Особенно безобразными казались Дюма русские дороги и все то, что было характерно для России середины XIX столетия. Впоследствии, в книге об этом путешествии по России, он привел стихотворение князя Вяземского «Русский Бог», где говорится следующее:
Бог метелей, Бог ухабов,
Бог мучительных дорог,
Станций – тараканьих штабов,
Вот он, вот он, русский Бог.
Бог голодных, Бог холодных,
Нищих вдоль и поперек,
Бог имений недоходных,
Вот он, вот он, русский Бог.
К глупым полон благодати,
К умным беспощадно строг,
Бог всего, что есть некстати,
Вот он, вот он, русский Бог.
Конечно же, Дюма познакомился и с месье Дюфуром, первым французским книгопродавцом Петербурга, вокруг которого группировались все французы, жившие в городе, а его книжная лавка представляла столичный французский клуб. Здесь Дюма встретил двух своих близких парижских знакомых – двух сестер – Женни и Корнелию Фалькон.

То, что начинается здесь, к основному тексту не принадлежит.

import Literature.AlgebraicGeometry.HodgeTheory.QuaternionicQuarticFermatMemberChartOne
import HarnessLib

/-!
# The double-plane branch configurations `(s³ − s)·y·Ψ` and `(s³ − s)·Φ` are nodal under three checkable conditions

Layer `Literature/AlgebraicGeometry/HodgeTheory`, namespace `Literature.AlgebraicGeometry.HodgeTheory.Q8Family` (sequel of
`QuaternionicQuarticFermatMemberChartOne`, whose `grad_cubic`, `isNodal_cubic`, `isNodal_cubic_mul_X_one` it reuses). Theorems only, over `ℂ`; no definition, no named fact. Written by the prover seat
`leafhand-hodge-q8symplecticpowers-4` (g5, cell `pub-hsemireg`) for the openness step (T3) of the S1 programme of route
`HodgeConjecture/Q8SymplecticPowers` (crux K1Q, stmt-HodgeConjecture-24190): in EVERY chart of `𝔽₂` and for EVERY parameter `a` (not only
the Fermat member of `QuaternionicQuarticFermatMember*`), the branch curve of the route's double plane is, up to a non-zero constant,
`(s³ − s)·y·Ψ` (charts `U₁, U₂`) or `(s³ − s)·Φ` (charts `U₃, U₄`) with `Ψ, Φ` the chart transforms of `Ψ₂(a)`. The two lemmas below
reduce «nodal» for such a configuration to three checkable conditions on the last factor — it is nodal (e.g. smooth), it misses the
line `y = 0` (first shape only), and `∂_yΨ ≠ 0` (resp. `∂_vΦ ≠ 0`) at its points on the three lines `s ∈ {0, 1, −1}` — which is the form
in which the successor proves them on a Zariski-open set of parameters. [Fulton2008, §3.1: ordinary multiple points; a product of
pairwise transversal smooth branches with no triple point has only nodes.]

## What is here

* `eval_cubic3`, `three_sq_sub_one_ne_zero_of_cubic` — the three lines `s³ − s = 0` (written `X 0 * (X 0 - 1) * (X 0 + 1)`);
* **`isNodal_cubic3_mul_X_one_mul`** — `(s³ − s)·y·Ψ` is nodal if `Ψ` is nodal, `Ψ(s, 0) ≠ 0`, and `∂_yΨ ≠ 0` wherever `Ψ = 0 = s³ − s`;
* **`isNodal_cubic3_mul`** — `(s³ − s)·Φ` is nodal if `Φ` is nodal and `∂_vΦ ≠ 0` wherever `Φ = 0 = s³ − s`.

Honest scope: elementary; nothing here bears on HC; S1 ∕ K1Q NOT proved here.

## References
* [Fulton2008] W. Fulton, *Algebraic Curves* (2008), §3.1 (multiple points, tangent lines, ordinary multiple points, nodes).
-/

set_option autoImplicit false

noncomputable section

open MvPolynomial

namespace Literature.AlgebraicGeometry.HodgeTheory.Q8Family

open Literature.AlgebraicGeometry.PlaneCurves.SingularPointsEnvelopes Literature.AlgebraicGeometry.PlaneCurves.AffineNodalCurves

/-! ### The three lines `s³ − s = 0` -/

/-- `(s(s−1)(s+1))(p) = s(s−1)(s+1)`. [cite: Fulton2008, §3.1 (multiple points)] -/
theorem eval_cubic3 (p : Fin 2 → ℂ) :
    MvPolynomial.eval p (X 0 * (X 0 - 1) * (X 0 + 1) : MvPolynomial (Fin 2) ℂ) = p 0 * (p 0 - 1) * (p 0 + 1) := by
  simp

/-- At a zero of `s(s−1)(s+1)`, `3s² − 1 ≠ 0` (the three lines are simple zeros of `s³ − s`). [cite: Fulton2008, §3.1 (simple points)] -/
theorem three_sq_sub_one_ne_zero_of_cubic {s : ℂ} (hs : s * (s - 1) * (s + 1) = 0) : 3 * s ^ 2 - 1 ≠ 0 := by
  rcases mul_eq_zero.1 hs with h | h
  · rcases mul_eq_zero.1 h with h | h
    · rw [h]; norm_num
    · have : s = 1 := by linear_combination h
      rw [this]; norm_num
  · have : s = -1 := by linear_combination h
    rw [this]; norm_num

/-! ### The two configurations -/

/-- **`(s³ − s)·y·Ψ = 0` is nodal** provided `Ψ = 0` is nodal, misses the line `y = 0`, and `∂_yΨ ≠ 0` at its points on the lines
`s³ = s` (charts `U₁`, `U₂` of the S1 branch curve). [cite: Fulton2008, §3.1 (ordinary multiple points)] -/
theorem isNodal_cubic3_mul_X_one_mul {Ψ : MvPolynomial (Fin 2) ℂ} (hΨ : IsNodal Ψ)
    (hE : ∀ p : Fin 2 → ℂ, p 1 = 0 → MvPolynomial.eval p Ψ ≠ 0)
    (hT : ∀ p : Fin 2 → ℂ, p 0 * (p 0 - 1) * (p 0 + 1) = 0 → MvPolynomial.eval p Ψ = 0 → grad Ψ p 1 ≠ 0) :
    IsNodal (X 0 * (X 0 - 1) * (X 0 + 1) * X 1 * Ψ) := by
  refine IsNodal.mul isNodal_cubic_mul_X_one hΨ fun p hLy hΨp => ?_
  have hy : p 1 ≠ 0 := fun hy => hE p hy hΨp
  rw [map_mul, eval_X, eval_cubic3] at hLy
  have hL : p 0 * (p 0 - 1) * (p 0 + 1) = 0 := (mul_eq_zero.1 hLy).resolve_right hy
  have hg0 : grad (X 0 * (X 0 - 1) * (X 0 + 1) * X 1 : MvPolynomial (Fin 2) ℂ) p 0 = (3 * p 0 ^ 2 - 1) * p 1 := by
    rw [grad_mul_apply, grad_cubic, eval_X, eval_cubic3, hL, zero_mul, add_zero]
    simp
  have hg1 : grad (X 0 * (X 0 - 1) * (X 0 + 1) * X 1 : MvPolynomial (Fin 2) ℂ) p 1 = 0 := by
    rw [grad_mul_apply, grad_cubic, eval_cubic3, hL, zero_mul, add_zero]
    simp
  unfold jac
  rw [hg0, hg1, zero_mul, sub_zero]
  exact mul_ne_zero (mul_ne_zero (three_sq_sub_one_ne_zero_of_cubic hL) hy) (hT p hL hΨp)

/-- **`(s³ − s)·Φ = 0` is nodal** provided `Φ = 0` is nodal and `∂_vΦ ≠ 0` at its points on the lines `s³ = s` (charts `U₃`, `U₄`).
[cite: Fulton2008, §3.1 (ordinary multiple points)] -/
theorem isNodal_cubic3_mul {Φ : MvPolynomial (Fin 2) ℂ} (hΦ : IsNodal Φ)
    (hT : ∀ p : Fin 2 → ℂ, p 0 * (p 0 - 1) * (p 0 + 1) = 0 → MvPolynomial.eval p Φ = 0 → grad Φ p 1 ≠ 0) :
    IsNodal (X 0 * (X 0 - 1) * (X 0 + 1) * Φ) := by
  refine IsNodal.mul isNodal_cubic hΦ fun p hL hΦp => ?_
  rw [eval_cubic3] at hL
  have hj : jac (X 0 * (X 0 - 1) * (X 0 + 1) : MvPolynomial (Fin 2) ℂ) Φ p = (3 * p 0 ^ 2 - 1) * grad Φ p 1 := by
    unfold jac
    rw [grad_cubic]
    simp
  rw [hj]
  exact mul_ne_zero (three_sq_sub_one_ne_zero_of_cubic hL) (hT p hL hΦp)

/-- The same with the lines written as `s³ − s`. [cite: Fulton2008, §3.1 (ordinary multiple points)] -/
theorem isNodal_X_cube_sub_X_mul {Φ : MvPolynomial (Fin 2) ℂ} (hΦ : IsNodal Φ)
    (hT : ∀ p : Fin 2 → ℂ, p 0 * (p 0 - 1) * (p 0 + 1) = 0 → MvPolynomial.eval p Φ = 0 → grad Φ p 1 ≠ 0) :
    IsNodal ((X 0 ^ 3 - X 0) * Φ) := by
  rw [show (X 0 ^ 3 - X 0 : MvPolynomial (Fin 2) ℂ) = X 0 * (X 0 - 1) * (X 0 + 1) by ring]
  exact isNodal_cubic3_mul hΦ hT

end Literature.AlgebraicGeometry.HodgeTheory.Q8Family

end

С Корнелией он познакомился четверть века назад – в 1832 году, когда она была восходящей звездой парижской Оперы, а ее сестра Женни была тогда семилетней девочкой.
Сейчас Женни было чуть за тридцать, она дебютировала в театре Жимназ шестнадцать лет назад, а потом стала женой Дмитрия Павловича Нарышкина и хозяйкой одного из лучших салонов Петербурга, где находили самый радушный прием все местные и заезжие знаменитости.
Женни оставила у Дюфура приглашение для Дюма, написав, что она, и ее муж ждут писателя в гости, и счастливый путешественник тотчас же поехал к ним в дом, на Михайловскую площадь, где его давно и нетерпеливо ждали.
Дюма поселился во флигеле их прекрасного особняка, зная, что завтра – день рождения Женни, и потому он отыскал менялу и обменял у него французские золотые франки на русские бумажные ассигнации.
А после дня рождения Женни Дюма вновь поехал в центр Петербурга, осмотрел домик Петра I и стоящую на другой стороне Невы Петропавловскую крепость. «Она, – писал Дюма, – несомненно, защищает город, но еще более угрожает ему; она, конечно, была построена, чтобы отражать шведов, но послужила тому, чтобы заточать русских. Это Бастилия Санкт-Петербурга; как и Бастилия Сент-Антуанского предместья, она прежде всего держала в заточении мысль. Ужасной историей была бы летопись этой крепости. Все она слышала, всякое повидала, только еще ничего не раскрыла. Настанет день – и она разверзнет свое чрево, как Бастилия, и устрашит глубиной, сыростью и мглою своих темниц; настанет день – и она заговорит, как замок Иф. В этот день Россия обретет свою историю; пока у нее есть только легенды».